◆ What you are asked to do
Print this span of the material below exactly: the line with "shape of the", the line with "them by name).", and every line between them, but nothing else.
┌────────
import Literature.NumberTheory.LFunctions.FeketePolyaKernelReweightedQuadratic
import HarnessLib

/-!
# No real zero for real primitive characters of conductor `28676 ≤ q ≤ 28760`: REWEIGHTED Fekete–Pólya rows, in the kernel

Topic `Literature/NumberTheory/LFunctions`; namespace `Literature.NumberTheory.LFunctions`. THEOREMS only (no
definition, no named fact, no `sorry`; standard axioms): one PUBLIC theorem **`noRealZero{Odd,Even}_fp_<q>`** per
fundamental discriminant `D`, `|D| = q ∈ [28676, 28760]`, with NO plain Fekete–Pólya witness in the scanned range but a REWEIGHTED one — the coefficients of `L(s, χ)·G(s)`, `G(s) = ∏(1 + ε_p p^(-s))` (`ε_p = ∓χ(p)`: remove / double the multiples of `p`; `ε_p = ±1` at `p ∣ q`), have non-negative iterated sums of some order over one period (`FeketePolyaReweighted.lean`, `FeketePolyaKernelCertificatesWeighted{,Wrappers}.lean`) — for every primitive
quadratic `χ` mod `q` of the parity of `D` and every `σ ∈ (0, 1)`, `L(σ, χ) ≠ 0` (statement shape of the
`interval_cases` bullets of the `NoRealZero{Odd,Even}…` range files, so a range assembly cites them by name).
Cell `parity-realchar`, kernel floor of the wide column (TARGET §2 row 19), Fekete–Pólya lane (seat prover-2).

Method (engine v4, reweighted): `FeketePolyaKernelCertificatesWeighted{,Wrappers}.lean` — the iterated partial sums of
order `K` of the reweighted value stream are non-negative over one period `N`, decided in the kernel BLOCKWISE on packed
base-`2^b` digits (`blockCertD b e K N D₀ (rwTabs kind b ps N (twOf fs))`: weight tables = sums of dilated sign tables of the character from the
quadratic-residue bitsets of the prime factors of the conductor — the factor list is part of each certificate,
primality by `norm_num` — prefix sums by one big-integer multiplication per order and block, sign test by one
AND), hence `G(σ)·ℜL(σ, χ) > 0` (the Laplace-integral form of MV (5.23) with the substitution `t ↦ dt`, `FeketePolyaReweighted`) and
`L(σ, χ) ≠ 0`.  Witnesses `(G, K)` from the reweighted scan of this seat (`HOME/parity-realchar-prover-2/tools-v4/fpscan4.c`, primes `≤ 17`,
periods `≤ 2·10⁶`; no kit); the digit width `b` is two bits above the size of
the running-sum bound recorded by the scan.  1 characters in this file (est. 25 kernel-s).
Only the rows RESCUED by the reweighted scan (and not already covered by a plain witness) appear here; the rest stays with the
truncation certificates of the companion lane.

## References

* H. L. Montgomery, R. C. Vaughan, *Multiplicative Number Theory I*, CUP 2007, §9.3 Thm 9.13, §11.2.1
  Exercises 7–8. [MontgomeryVaughan2007]
* M. Fekete, G. Pólya, *Über ein Problem von Laguerre*, Rend. Circ. Mat. Palermo 34 (1912) 89–120. [FeketePolya1912]
-/

namespace Literature.NumberTheory.LFunctions

open FeketePolyaKernel

set_option maxHeartbeats 400000 in
/-- `D = -28676`: the odd character `χ₋₄·(·/7169)` of conductor `28676` (`7169`: 67 · 107) — NO plain Fekete–Pólya witness in the scanned range; REWEIGHTED witness: the coefficients of `L(s, χ)·(1 + 5^{-s}) (1 + 7^{-s})` have non-negative iterated sums of order `5` over the period `1003660` (block certificate, digits of `86` bits, splitting depth `12`); est. `25.1` kernel-s. [cite: MontgomeryVaughan2007, §11.2.1 Exercises 7 (g), 8] -/
theorem noRealZeroOdd_fp_28676 :
    ∀ χ : DirichletCharacter ℂ 28676, χ.IsQuadratic → χ.IsPrimitive → χ.Odd →
      ∀ σ : ℝ, 0 < σ → σ < 1 → χ.LFunction σ ≠ 0 :=
  good_odd_of_four_rw [67, 107] (by norm_num) (by decide) (by decide) [(5, 1), (7, 1)] 1003660 5 86 12 (by decide) (by decide) (by decide) (by decide) (by decide) (by decide)
    (Or.inr (by decide +kernel))

end Literature.NumberTheory.LFunctions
└────────
◆ Output for this exercise
quadratic `χ` mod `q` of the parity of `D` and every `σ ∈ (0, 1)`, `L(σ, χ) ≠ 0` (statement shape of the
`interval_cases` bullets of the `NoRealZero{Odd,Even}…` range files, so a range assembly cites them by name).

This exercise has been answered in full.